*Required work:* Look below for the line containing "have hsub : range γ' ⊆ (U : Set X) := by" and the line containing "exact (norm_opens hUeq _ v).symm"; repeat exactly those two lines and all lines between them, and nothing else.

===== Listed entries =====

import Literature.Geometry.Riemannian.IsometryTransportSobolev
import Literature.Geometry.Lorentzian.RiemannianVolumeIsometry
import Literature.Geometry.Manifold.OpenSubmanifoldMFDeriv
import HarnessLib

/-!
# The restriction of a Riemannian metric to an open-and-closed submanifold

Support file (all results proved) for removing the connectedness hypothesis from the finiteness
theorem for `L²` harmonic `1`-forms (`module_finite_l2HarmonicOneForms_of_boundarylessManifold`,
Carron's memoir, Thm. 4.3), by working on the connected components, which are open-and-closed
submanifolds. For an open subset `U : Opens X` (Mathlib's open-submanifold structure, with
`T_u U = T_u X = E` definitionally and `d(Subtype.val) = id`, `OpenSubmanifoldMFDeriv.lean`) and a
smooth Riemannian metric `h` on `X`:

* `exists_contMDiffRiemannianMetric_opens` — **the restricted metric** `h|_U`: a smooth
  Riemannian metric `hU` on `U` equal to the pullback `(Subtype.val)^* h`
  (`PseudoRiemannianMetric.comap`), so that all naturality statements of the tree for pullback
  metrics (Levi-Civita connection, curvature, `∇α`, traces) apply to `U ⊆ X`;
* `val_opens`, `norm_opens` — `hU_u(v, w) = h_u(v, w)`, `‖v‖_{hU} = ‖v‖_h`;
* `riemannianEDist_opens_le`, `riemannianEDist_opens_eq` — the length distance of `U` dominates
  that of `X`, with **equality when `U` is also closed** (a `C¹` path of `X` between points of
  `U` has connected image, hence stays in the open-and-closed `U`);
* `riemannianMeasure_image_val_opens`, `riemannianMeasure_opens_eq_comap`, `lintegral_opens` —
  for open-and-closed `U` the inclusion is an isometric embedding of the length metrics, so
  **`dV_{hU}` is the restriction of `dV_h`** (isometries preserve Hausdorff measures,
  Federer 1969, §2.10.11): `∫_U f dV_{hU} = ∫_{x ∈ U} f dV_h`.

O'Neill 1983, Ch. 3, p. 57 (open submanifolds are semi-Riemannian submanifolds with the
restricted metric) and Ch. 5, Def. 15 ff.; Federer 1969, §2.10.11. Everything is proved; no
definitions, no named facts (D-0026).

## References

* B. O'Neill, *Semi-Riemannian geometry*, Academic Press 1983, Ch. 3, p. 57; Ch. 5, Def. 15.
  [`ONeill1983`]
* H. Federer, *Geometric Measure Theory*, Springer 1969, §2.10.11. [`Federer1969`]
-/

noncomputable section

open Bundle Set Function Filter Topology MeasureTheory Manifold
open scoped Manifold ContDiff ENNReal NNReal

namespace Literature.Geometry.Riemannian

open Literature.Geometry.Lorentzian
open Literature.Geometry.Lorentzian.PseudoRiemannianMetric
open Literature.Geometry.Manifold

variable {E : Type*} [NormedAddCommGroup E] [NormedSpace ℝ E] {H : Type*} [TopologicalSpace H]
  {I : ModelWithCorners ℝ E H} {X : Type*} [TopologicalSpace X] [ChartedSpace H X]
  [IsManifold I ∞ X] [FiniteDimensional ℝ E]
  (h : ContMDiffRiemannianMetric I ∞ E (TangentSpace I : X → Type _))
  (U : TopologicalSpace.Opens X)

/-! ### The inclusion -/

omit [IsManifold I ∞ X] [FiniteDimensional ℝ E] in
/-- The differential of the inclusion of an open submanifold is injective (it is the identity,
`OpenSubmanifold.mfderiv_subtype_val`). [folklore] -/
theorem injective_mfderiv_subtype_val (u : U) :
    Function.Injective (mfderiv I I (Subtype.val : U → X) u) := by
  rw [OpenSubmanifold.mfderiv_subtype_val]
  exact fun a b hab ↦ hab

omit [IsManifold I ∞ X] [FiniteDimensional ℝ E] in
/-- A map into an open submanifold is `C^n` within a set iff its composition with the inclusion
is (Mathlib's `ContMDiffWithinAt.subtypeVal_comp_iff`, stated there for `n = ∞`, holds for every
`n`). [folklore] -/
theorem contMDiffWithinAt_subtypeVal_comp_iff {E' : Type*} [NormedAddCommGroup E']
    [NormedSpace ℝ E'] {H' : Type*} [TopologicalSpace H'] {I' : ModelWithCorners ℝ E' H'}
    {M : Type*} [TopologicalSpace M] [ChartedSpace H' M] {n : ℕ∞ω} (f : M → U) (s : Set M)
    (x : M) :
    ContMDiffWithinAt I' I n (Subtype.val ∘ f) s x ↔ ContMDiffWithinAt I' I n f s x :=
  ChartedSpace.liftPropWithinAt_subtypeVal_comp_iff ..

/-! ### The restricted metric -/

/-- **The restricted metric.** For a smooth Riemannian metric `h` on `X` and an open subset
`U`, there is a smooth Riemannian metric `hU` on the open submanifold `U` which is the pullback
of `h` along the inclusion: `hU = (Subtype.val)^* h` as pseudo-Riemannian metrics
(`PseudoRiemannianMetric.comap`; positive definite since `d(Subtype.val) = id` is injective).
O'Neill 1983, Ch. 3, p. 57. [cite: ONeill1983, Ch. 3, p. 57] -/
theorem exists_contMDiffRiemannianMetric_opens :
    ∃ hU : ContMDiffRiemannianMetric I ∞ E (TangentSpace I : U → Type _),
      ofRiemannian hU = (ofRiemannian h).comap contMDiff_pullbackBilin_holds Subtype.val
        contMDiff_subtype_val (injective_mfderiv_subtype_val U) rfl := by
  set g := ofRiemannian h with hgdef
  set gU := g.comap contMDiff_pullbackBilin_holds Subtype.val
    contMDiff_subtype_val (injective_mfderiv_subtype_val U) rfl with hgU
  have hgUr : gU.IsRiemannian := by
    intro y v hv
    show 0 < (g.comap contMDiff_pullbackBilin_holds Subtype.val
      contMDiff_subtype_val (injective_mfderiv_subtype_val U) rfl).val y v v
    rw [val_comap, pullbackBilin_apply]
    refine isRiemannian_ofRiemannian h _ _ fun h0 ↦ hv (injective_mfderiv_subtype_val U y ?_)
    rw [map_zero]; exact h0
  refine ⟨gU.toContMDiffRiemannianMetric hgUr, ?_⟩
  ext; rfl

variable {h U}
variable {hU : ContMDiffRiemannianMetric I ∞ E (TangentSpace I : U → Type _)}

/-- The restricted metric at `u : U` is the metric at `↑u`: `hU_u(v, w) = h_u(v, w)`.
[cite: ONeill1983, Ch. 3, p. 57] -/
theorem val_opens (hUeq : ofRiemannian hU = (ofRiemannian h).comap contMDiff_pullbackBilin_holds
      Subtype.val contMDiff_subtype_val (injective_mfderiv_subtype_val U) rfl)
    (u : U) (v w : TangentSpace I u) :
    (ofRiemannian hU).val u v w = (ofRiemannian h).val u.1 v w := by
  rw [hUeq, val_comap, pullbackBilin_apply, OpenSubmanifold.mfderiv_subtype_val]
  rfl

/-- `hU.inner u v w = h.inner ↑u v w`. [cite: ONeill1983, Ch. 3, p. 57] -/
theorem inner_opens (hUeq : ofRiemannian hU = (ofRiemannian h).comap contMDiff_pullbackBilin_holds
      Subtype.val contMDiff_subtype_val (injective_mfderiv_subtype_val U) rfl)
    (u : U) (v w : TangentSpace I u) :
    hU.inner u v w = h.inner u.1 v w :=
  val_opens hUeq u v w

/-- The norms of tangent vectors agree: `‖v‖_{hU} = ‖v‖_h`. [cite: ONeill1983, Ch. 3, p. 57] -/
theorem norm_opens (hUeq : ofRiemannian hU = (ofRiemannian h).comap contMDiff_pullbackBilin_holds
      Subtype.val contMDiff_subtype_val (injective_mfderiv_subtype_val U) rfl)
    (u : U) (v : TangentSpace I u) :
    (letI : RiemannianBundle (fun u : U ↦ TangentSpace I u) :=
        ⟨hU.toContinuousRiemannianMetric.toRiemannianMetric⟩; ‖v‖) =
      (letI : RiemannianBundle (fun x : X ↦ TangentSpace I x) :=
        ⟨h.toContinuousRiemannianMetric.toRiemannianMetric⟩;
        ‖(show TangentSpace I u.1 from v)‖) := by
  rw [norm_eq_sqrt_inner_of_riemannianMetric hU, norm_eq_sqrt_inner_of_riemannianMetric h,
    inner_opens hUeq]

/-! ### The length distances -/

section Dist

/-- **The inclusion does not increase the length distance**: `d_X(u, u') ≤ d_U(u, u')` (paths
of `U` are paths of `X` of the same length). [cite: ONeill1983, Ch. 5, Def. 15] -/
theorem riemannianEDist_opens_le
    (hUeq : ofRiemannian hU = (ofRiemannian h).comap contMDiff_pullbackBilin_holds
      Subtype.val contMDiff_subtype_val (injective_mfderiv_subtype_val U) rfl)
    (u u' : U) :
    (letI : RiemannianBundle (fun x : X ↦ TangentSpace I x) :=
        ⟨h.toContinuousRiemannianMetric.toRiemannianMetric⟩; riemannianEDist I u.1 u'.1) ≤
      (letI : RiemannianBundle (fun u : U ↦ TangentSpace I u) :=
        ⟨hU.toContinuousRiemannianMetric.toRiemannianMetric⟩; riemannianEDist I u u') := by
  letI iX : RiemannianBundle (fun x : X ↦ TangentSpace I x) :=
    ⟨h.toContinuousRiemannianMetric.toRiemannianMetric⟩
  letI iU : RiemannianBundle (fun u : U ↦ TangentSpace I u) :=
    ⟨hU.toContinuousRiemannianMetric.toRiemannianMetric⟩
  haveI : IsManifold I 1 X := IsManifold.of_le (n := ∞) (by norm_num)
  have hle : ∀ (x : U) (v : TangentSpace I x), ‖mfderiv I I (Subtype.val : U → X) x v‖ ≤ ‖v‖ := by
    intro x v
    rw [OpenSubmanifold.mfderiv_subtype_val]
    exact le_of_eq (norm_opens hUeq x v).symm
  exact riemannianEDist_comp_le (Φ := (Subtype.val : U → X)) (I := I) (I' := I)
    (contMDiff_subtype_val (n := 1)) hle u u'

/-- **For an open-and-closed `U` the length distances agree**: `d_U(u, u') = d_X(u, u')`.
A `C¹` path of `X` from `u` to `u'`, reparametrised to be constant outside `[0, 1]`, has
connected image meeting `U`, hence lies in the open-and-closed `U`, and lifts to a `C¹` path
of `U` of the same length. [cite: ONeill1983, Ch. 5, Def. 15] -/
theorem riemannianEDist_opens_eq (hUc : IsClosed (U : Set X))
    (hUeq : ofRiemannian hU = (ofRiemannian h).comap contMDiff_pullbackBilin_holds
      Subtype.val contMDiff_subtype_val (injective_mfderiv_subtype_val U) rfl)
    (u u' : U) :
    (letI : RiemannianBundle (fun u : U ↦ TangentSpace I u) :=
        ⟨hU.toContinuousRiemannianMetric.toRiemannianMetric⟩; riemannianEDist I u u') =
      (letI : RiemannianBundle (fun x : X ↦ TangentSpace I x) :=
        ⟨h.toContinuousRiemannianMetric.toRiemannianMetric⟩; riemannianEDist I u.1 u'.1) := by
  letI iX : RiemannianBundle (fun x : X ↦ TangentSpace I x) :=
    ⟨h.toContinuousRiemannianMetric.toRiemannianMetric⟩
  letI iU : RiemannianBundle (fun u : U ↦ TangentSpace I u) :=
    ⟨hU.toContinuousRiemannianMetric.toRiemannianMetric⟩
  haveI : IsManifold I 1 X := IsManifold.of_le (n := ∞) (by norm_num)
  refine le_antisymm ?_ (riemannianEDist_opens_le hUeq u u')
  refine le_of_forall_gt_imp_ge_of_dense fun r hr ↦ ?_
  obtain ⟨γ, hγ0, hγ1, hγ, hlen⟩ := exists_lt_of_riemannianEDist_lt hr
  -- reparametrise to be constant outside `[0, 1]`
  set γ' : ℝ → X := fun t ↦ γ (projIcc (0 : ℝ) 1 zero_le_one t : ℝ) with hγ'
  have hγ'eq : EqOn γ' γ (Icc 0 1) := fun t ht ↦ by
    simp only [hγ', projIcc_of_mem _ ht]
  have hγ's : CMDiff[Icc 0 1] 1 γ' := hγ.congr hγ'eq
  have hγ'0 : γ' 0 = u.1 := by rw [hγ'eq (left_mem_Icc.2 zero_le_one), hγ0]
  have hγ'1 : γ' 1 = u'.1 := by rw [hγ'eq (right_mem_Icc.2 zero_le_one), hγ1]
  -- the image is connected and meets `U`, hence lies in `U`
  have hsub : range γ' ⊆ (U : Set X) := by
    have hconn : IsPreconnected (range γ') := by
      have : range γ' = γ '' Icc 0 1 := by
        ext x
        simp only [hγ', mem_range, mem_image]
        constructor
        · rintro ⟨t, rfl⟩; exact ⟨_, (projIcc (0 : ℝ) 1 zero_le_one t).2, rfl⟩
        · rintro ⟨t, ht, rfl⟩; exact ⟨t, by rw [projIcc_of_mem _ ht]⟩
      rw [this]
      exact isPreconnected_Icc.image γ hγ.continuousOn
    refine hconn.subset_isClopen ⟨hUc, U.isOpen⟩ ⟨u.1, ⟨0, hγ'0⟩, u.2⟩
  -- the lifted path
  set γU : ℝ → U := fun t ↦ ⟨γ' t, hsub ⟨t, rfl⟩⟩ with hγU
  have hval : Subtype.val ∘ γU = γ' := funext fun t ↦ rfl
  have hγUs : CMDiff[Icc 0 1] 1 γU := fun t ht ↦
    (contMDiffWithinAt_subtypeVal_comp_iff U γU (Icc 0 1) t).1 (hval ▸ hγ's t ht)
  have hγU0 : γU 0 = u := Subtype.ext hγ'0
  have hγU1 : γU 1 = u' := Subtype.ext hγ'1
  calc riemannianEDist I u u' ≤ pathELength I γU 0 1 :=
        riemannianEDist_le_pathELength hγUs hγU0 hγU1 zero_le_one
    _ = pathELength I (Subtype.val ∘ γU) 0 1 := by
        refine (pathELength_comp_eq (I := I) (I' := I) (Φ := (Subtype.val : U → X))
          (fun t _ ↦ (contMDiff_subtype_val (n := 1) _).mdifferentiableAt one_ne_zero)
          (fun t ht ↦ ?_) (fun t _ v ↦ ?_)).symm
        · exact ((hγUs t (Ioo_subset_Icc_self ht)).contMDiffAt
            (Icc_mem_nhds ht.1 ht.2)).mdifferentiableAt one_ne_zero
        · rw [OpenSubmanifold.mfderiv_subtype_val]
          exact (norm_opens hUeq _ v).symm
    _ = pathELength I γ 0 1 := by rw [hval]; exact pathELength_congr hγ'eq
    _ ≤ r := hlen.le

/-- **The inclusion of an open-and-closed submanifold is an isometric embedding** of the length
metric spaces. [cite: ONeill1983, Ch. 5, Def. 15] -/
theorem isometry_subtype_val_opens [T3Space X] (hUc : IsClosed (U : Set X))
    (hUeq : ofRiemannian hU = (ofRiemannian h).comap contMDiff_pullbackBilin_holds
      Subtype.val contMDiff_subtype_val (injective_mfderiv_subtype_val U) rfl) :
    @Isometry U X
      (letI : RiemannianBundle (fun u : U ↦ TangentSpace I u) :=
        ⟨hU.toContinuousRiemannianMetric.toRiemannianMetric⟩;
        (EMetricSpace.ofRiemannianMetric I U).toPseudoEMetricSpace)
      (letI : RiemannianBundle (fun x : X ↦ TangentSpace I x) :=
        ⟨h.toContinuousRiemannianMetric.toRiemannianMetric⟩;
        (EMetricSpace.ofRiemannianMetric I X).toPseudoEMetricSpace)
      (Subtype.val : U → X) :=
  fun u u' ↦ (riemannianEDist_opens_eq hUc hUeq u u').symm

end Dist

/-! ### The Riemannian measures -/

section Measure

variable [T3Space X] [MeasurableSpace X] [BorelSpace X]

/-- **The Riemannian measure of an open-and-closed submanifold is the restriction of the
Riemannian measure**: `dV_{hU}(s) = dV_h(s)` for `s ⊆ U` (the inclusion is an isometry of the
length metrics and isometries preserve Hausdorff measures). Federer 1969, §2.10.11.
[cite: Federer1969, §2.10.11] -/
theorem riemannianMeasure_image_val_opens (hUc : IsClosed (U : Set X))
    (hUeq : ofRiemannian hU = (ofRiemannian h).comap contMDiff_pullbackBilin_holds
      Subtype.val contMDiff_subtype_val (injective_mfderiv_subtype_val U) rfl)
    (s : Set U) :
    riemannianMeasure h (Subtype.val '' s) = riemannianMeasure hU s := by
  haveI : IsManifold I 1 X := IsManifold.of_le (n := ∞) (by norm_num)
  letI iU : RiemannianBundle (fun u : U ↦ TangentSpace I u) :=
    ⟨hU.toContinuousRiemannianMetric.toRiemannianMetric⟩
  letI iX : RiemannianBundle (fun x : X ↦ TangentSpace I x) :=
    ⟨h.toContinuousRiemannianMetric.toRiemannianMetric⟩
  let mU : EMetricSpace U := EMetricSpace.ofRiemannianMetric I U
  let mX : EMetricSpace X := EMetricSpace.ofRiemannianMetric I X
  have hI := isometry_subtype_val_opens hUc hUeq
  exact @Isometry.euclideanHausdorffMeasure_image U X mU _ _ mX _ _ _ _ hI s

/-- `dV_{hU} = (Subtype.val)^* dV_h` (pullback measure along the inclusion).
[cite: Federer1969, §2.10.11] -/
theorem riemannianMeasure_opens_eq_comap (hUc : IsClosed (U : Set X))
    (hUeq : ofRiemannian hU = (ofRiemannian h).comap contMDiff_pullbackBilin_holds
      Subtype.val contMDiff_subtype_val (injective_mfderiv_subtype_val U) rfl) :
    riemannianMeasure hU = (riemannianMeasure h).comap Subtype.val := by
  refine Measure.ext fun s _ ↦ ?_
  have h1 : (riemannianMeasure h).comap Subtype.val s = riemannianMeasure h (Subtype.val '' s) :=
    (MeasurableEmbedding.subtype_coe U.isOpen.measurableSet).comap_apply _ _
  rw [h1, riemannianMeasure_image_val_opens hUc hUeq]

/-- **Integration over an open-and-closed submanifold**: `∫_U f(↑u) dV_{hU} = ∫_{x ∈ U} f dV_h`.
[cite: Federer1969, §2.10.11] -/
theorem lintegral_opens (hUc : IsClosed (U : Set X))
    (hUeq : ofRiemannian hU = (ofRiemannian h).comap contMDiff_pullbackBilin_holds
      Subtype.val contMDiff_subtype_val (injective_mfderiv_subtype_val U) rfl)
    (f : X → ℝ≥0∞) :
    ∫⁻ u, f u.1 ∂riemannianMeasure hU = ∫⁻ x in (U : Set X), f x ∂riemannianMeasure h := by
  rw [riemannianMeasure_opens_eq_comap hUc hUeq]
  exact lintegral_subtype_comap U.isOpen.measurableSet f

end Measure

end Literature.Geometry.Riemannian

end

=====

*Answer section:*
  have hsub : range γ' ⊆ (U : Set X) := by
    have hconn : IsPreconnected (range γ') := by
      have : range γ' = γ '' Icc 0 1 := by
        ext x
        simp only [hγ', mem_range, mem_image]
        constructor
        · rintro ⟨t, rfl⟩; exact ⟨_, (projIcc (0 : ℝ) 1 zero_le_one t).2, rfl⟩
        · rintro ⟨t, ht, rfl⟩; exact ⟨t, by rw [projIcc_of_mem _ ht]⟩
      rw [this]
      exact isPreconnected_Icc.image γ hγ.continuousOn
    refine hconn.subset_isClopen ⟨hUc, U.isOpen⟩ ⟨u.1, ⟨0, hγ'0⟩, u.2⟩
  -- the lifted path
  set γU : ℝ → U := fun t ↦ ⟨γ' t, hsub ⟨t, rfl⟩⟩ with hγU
  have hval : Subtype.val ∘ γU = γ' := funext fun t ↦ rfl
  have hγUs : CMDiff[Icc 0 1] 1 γU := fun t ht ↦
    (contMDiffWithinAt_subtypeVal_comp_iff U γU (Icc 0 1) t).1 (hval ▸ hγ's t ht)
  have hγU0 : γU 0 = u := Subtype.ext hγ'0
  have hγU1 : γU 1 = u' := Subtype.ext hγ'1
  calc riemannianEDist I u u' ≤ pathELength I γU 0 1 :=
        riemannianEDist_le_pathELength hγUs hγU0 hγU1 zero_le_one
    _ = pathELength I (Subtype.val ∘ γU) 0 1 := by
        refine (pathELength_comp_eq (I := I) (I' := I) (Φ := (Subtype.val : U → X))
          (fun t _ ↦ (contMDiff_subtype_val (n := 1) _).mdifferentiableAt one_ne_zero)
          (fun t ht ↦ ?_) (fun t _ v ↦ ?_)).symm
        · exact ((hγUs t (Ioo_subset_Icc_self ht)).contMDiffAt
            (Icc_mem_nhds ht.1 ht.2)).mdifferentiableAt one_ne_zero
        · rw [OpenSubmanifold.mfderiv_subtype_val]
          exact (norm_opens hUeq _ v).symm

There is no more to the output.